►

import Literature.NumberTheory.DiophantineApproximation.PolylogTwoPointHermitePade
import HarnessLib

/-!
# Parity Hermite–Padé forms at rational points `y = a/b` — vocabulary

Topic `Literature/NumberTheory/DiophantineApproximation`. The rational-point version of the coefficients of
`PolylogTwoPointHermitePade.lean` (the two-point / parity programme for `1, Li_s(±x)`): for partial-fraction
data `c` of the parity kernel `K^{(w)}_n` (`ParityPade.kernelH`, expanded by `ParityPade.exists_pf_kernelH`) and
a rational point `y = a/b` (`1 ≤ a`, `2a ≤ b`), with `h = n/2` (natural division),

  `a^h · 2^w Λ^{(w)}_n(a/b) = ∑_{o<w} A_o Li_{o+1}(a/b) + ∑_{o<w} B_o Θ_{o+1}(a/b) + C`

with `A_o = coefLiQ n w c b a o = ∑_{p ≤ n, p odd} c_{o,p} 2^{w−1−o} b^{p/2} a^{h − p/2}`,
`B_o = coefThQ n w c b a o = ∑_{p ≤ n, p even} c_{o,p} 2^w b^{p/2} a^{h − p/2}` and the constant
`C = constHQ n w c b a` (from `∑_u y^{u+1}/(2u+p+1)^s = y^{−p/2}(Li_s(y) − ∑_{k<p/2} y^{k+1}/(k+1)^s)` for odd `p`,
`= y^{−p/2}(Θ_s(y) − ∑_{k<p/2} y^{k+1}/(2k+1)^s)` for even `p`, and `a^h y^{−p/2} = b^{p/2} a^{h−p/2}`). At
`a = 1` these are `coefLi`, `coefTh`, `constH` with `M = b`. Definitions only; the identity, the integrality
(`d_n^w`), the sizes and the independence of `1, Li_s(a/b), Θ_s(a/b)` for `log b ≥ 8(w+1)³ + 4w log a` — hence of
`1, Li_s(M/N), Li_s(−M/N)` for `log N ≥ 4(w+1)³ + 4w log M` — are proved in the sibling files
`PolylogTwoPointHermitePadeRational*.lean` / `PolylogTwoPoint*LinearIndependenceRational.lean`. (All exponents
`n/2 − p/2`, `p/2` are natural-number divisions/subtractions, `p ≤ n` inside the sums.)

References: S. David, N. Hirata-Kohno, M. Kawashima, Moscow J. Comb. Number Th. 9 (2020), Thm 2.1
[DavidHirataKohnoKawashima2020]; E. M. Nikišin, Mat. Sb. 109 (1979); M. Hata, J. Math. Pures Appl. 69 (1990).
-/

noncomputable section

open Finset

namespace Literature.NumberTheory.DiophantineApproximation

namespace ParityPade

/-- The coefficient of `Li_{o+1}(a/b)` in `a^{n/2} 2^w Λ^{(w)}_n(a/b)` (odd pole indices):
`∑_{p ≤ n, p odd} c_{o,p} 2^{w−1−o} b^{p/2} a^{n/2 − p/2}`. [cite: DavidHirataKohnoKawashima2020, Thm 2.1] -/
def coefLiQ (n w : ℕ) (c : ℕ → ℕ → ℚ) (b a o : ℕ) : ℚ :=
  ∑ p ∈ range (n + 1),
    if Odd p then c o p * 2 ^ (w - 1 - o) * (b : ℚ) ^ (p / 2) * (a : ℚ) ^ (n / 2 - p / 2) else 0

/-- The coefficient of `Θ_{o+1}(a/b)` in `a^{n/2} 2^w Λ^{(w)}_n(a/b)` (even pole indices):
`∑_{p ≤ n, p even} c_{o,p} 2^w b^{p/2} a^{n/2 − p/2}`. [cite: DavidHirataKohnoKawashima2020, Thm 2.1] -/
def coefThQ (n w : ℕ) (c : ℕ → ℕ → ℚ) (b a o : ℕ) : ℚ :=
  ∑ p ∈ range (n + 1),
    if Even p then c o p * 2 ^ w * (b : ℚ) ^ (p / 2) * (a : ℚ) ^ (n / 2 - p / 2) else 0

/-- The constant term of `a^{n/2} 2^w Λ^{(w)}_n(a/b)` (the finite remainders of the two shift identities):
odd `p`: `2^{w−1−o} ∑_{k<p/2} b^{p/2} a^{n/2−p/2} · a^{k+1}/(b^{k+1}(k+1)^{o+1})`; even `p`:
`2^w ∑_{k<p/2} b^{p/2} a^{n/2−p/2} · a^{k+1}/(b^{k+1}(2k+1)^{o+1})`; summed against `−c_{o,p}`.
[cite: DavidHirataKohnoKawashima2020, Thm 2.1] -/
def constHQ (n w : ℕ) (c : ℕ → ℕ → ℚ) (b a : ℕ) : ℚ :=
  -∑ o ∈ range w, ∑ p ∈ range (n + 1), c o p *
    (if Odd p then
      (2 : ℚ) ^ (w - 1 - o) *
        ∑ k ∈ range (p / 2), (b : ℚ) ^ (p / 2) * (a : ℚ) ^ (n / 2 - p / 2) *
          ((a : ℚ) ^ (k + 1) / ((b : ℚ) ^ (k + 1) * ((k : ℚ) + 1) ^ (o + 1)))
     else
      (2 : ℚ) ^ w *
        ∑ k ∈ range (p / 2), (b : ℚ) ^ (p / 2) * (a : ℚ) ^ (n / 2 - p / 2) *
          ((a : ℚ) ^ (k + 1) / ((b : ℚ) ^ (k + 1) * (2 * (k : ℚ) + 1) ^ (o + 1))))

/-- At `a = 1` the rational-point `Li`-coefficient is `coefLi` (with `M = b`). [folklore] -/
theorem coefLiQ_one (n w : ℕ) (c : ℕ → ℕ → ℚ) (b o : ℕ) : coefLiQ n w c b 1 o = coefLi n w c b o := by
  unfold coefLiQ coefLi
  refine sum_congr rfl fun p _ => ?_
  split_ifs <;> simp

/-- At `a = 1` the rational-point `Θ`-coefficient is `coefTh` (with `M = b`). [folklore] -/
theorem coefThQ_one (n w : ℕ) (c : ℕ → ℕ → ℚ) (b o : ℕ) : coefThQ n w c b 1 o = coefTh n w c b o := by
  unfold coefThQ coefTh
  refine sum_congr rfl fun p _ => ?_
  split_ifs <;> simp

/-- At `a = 1` the rational-point constant term is `constH` (with `M = b`). [folklore] -/
theorem constHQ_one (n w : ℕ) (c : ℕ → ℕ → ℚ) (b : ℕ) : constHQ n w c b 1 = constH n w c b := by
  unfold constHQ constH
  congr 1
  refine sum_congr rfl fun o _ => sum_congr rfl fun p _ => ?_
  congr 1
  split_ifs
  · congr 1
    refine sum_congr rfl fun k _ => ?_
    simp only [Nat.cast_one, one_pow, mul_one]
    ring
  · congr 1
    refine sum_congr rfl fun k _ => ?_
    simp only [Nat.cast_one, one_pow, mul_one]
    ring

end ParityPade

end Literature.NumberTheory.DiophantineApproximation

◄

Action item
Using the listing above, transcribe every entry exactly.

Result of the exercise
import Literature.NumberTheory.DiophantineApproximation.PolylogTwoPointHermitePade
import HarnessLib

/-!
# Parity Hermite–Padé forms at rational points `y = a/b` — vocabulary

Topic `Literature/NumberTheory/DiophantineApproximation`. The rational-point version of the coefficients of
`PolylogTwoPointHermitePade.lean` (the two-point / parity programme for `1, Li_s(±x)`): for partial-fraction
data `c` of the parity kernel `K^{(w)}_n` (`ParityPade.kernelH`, expanded by `ParityPade.exists_pf_kernelH`) and
a rational point `y = a/b` (`1 ≤ a`, `2a ≤ b`), with `h = n/2` (natural division),

  `a^h · 2^w Λ^{(w)}_n(a/b) = ∑_{o<w} A_o Li_{o+1}(a/b) + ∑_{o<w} B_o Θ_{o+1}(a/b) + C`

with `A_o = coefLiQ n w c b a o = ∑_{p ≤ n, p odd} c_{o,p} 2^{w−1−o} b^{p/2} a^{h − p/2}`,
`B_o = coefThQ n w c b a o = ∑_{p ≤ n, p even} c_{o,p} 2^w b^{p/2} a^{h − p/2}` and the constant
`C = constHQ n w c b a` (from `∑_u y^{u+1}/(2u+p+1)^s = y^{−p/2}(Li_s(y) − ∑_{k<p/2} y^{k+1}/(k+1)^s)` for odd `p`,
`= y^{−p/2}(Θ_s(y) − ∑_{k<p/2} y^{k+1}/(2k+1)^s)` for even `p`, and `a^h y^{−p/2} = b^{p/2} a^{h−p/2}`). At
`a = 1` these are `coefLi`, `coefTh`, `constH` with `M = b`. Definitions only; the identity, the integrality
(`d_n^w`), the sizes and the independence of `1, Li_s(a/b), Θ_s(a/b)` for `log b ≥ 8(w+1)³ + 4w log a` — hence of
`1, Li_s(M/N), Li_s(−M/N)` for `log N ≥ 4(w+1)³ + 4w log M` — are proved in the sibling files
`PolylogTwoPointHermitePadeRational*.lean` / `PolylogTwoPoint*LinearIndependenceRational.lean`. (All exponents
`n/2 − p/2`, `p/2` are natural-number divisions/subtractions, `p ≤ n` inside the sums.)

References: S. David, N. Hirata-Kohno, M. Kawashima, Moscow J. Comb. Number Th. 9 (2020), Thm 2.1
[DavidHirataKohnoKawashima2020]; E. M. Nikišin, Mat. Sb. 109 (1979); M. Hata, J. Math. Pures Appl. 69 (1990).
-/

noncomputable section

open Finset

namespace Literature.NumberTheory.DiophantineApproximation

namespace ParityPade

/-- The coefficient of `Li_{o+1}(a/b)` in `a^{n/2} 2^w Λ^{(w)}_n(a/b)` (odd pole indices):
`∑_{p ≤ n, p odd} c_{o,p} 2^{w−1−o} b^{p/2} a^{n/2 − p/2}`. [cite: DavidHirataKohnoKawashima2020, Thm 2.1] -/
def coefLiQ (n w : ℕ) (c : ℕ → ℕ → ℚ) (b a o : ℕ) : ℚ :=
  ∑ p ∈ range (n + 1),
    if Odd p then c o p * 2 ^ (w - 1 - o) * (b : ℚ) ^ (p / 2) * (a : ℚ) ^ (n / 2 - p / 2) else 0

/-- The coefficient of `Θ_{o+1}(a/b)` in `a^{n/2} 2^w Λ^{(w)}_n(a/b)` (even pole indices):
`∑_{p ≤ n, p even} c_{o,p} 2^w b^{p/2} a^{n/2 − p/2}`. [cite: DavidHirataKohnoKawashima2020, Thm 2.1] -/
def coefThQ (n w : ℕ) (c : ℕ → ℕ → ℚ) (b a o : ℕ) : ℚ :=
  ∑ p ∈ range (n + 1),
    if Even p then c o p * 2 ^ w * (b : ℚ) ^ (p / 2) * (a : ℚ) ^ (n / 2 - p / 2) else 0

/-- The constant term of `a^{n/2} 2^w Λ^{(w)}_n(a/b)` (the finite remainders of the two shift identities):
odd `p`: `2^{w−1−o} ∑_{k<p/2} b^{p/2} a^{n/2−p/2} · a^{k+1}/(b^{k+1}(k+1)^{o+1})`; even `p`:
`2^w ∑_{k<p/2} b^{p/2} a^{n/2−p/2} · a^{k+1}/(b^{k+1}(2k+1)^{o+1})`; summed against `−c_{o,p}`.
[cite: DavidHirataKohnoKawashima2020, Thm 2.1] -/
def constHQ (n w : ℕ) (c : ℕ → ℕ → ℚ) (b a : ℕ) : ℚ :=
  -∑ o ∈ range w, ∑ p ∈ range (n + 1), c o p *
    (if Odd p then
      (2 : ℚ) ^ (w - 1 - o) *
        ∑ k ∈ range (p / 2), (b : ℚ) ^ (p / 2) * (a : ℚ) ^ (n / 2 - p / 2) *
          ((a : ℚ) ^ (k + 1) / ((b : ℚ) ^ (k + 1) * ((k : ℚ) + 1) ^ (o + 1)))
     else
      (2 : ℚ) ^ w *
        ∑ k ∈ range (p / 2), (b : ℚ) ^ (p / 2) * (a : ℚ) ^ (n / 2 - p / 2) *
          ((a : ℚ) ^ (k + 1) / ((b : ℚ) ^ (k + 1) * (2 * (k : ℚ) + 1) ^ (o + 1))))

/-- At `a = 1` the rational-point `Li`-coefficient is `coefLi` (with `M = b`). [folklore] -/
theorem coefLiQ_one (n w : ℕ) (c : ℕ → ℕ → ℚ) (b o : ℕ) : coefLiQ n w c b 1 o = coefLi n w c b o := by
  unfold coefLiQ coefLi
  refine sum_congr rfl fun p _ => ?_
  split_ifs <;> simp

/-- At `a = 1` the rational-point `Θ`-coefficient is `coefTh` (with `M = b`). [folklore] -/
theorem coefThQ_one (n w : ℕ) (c : ℕ → ℕ → ℚ) (b o : ℕ) : coefThQ n w c b 1 o = coefTh n w c b o := by
  unfold coefThQ coefTh
  refine sum_congr rfl fun p _ => ?_
  split_ifs <;> simp

/-- At `a = 1` the rational-point constant term is `constH` (with `M = b`). [folklore] -/
theorem constHQ_one (n w : ℕ) (c : ℕ → ℕ → ℚ) (b : ℕ) : constHQ n w c b 1 = constH n w c b := by
  unfold constHQ constH
  congr 1
  refine sum_congr rfl fun o _ => sum_congr rfl fun p _ => ?_
  congr 1
  split_ifs
  · congr 1
    refine sum_congr rfl fun k _ => ?_
    simp only [Nat.cast_one, one_pow, mul_one]
    ring
  · congr 1
    refine sum_congr rfl fun k _ => ?_
    simp only [Nat.cast_one, one_pow, mul_one]
    ring

end ParityPade

end Literature.NumberTheory.DiophantineApproximation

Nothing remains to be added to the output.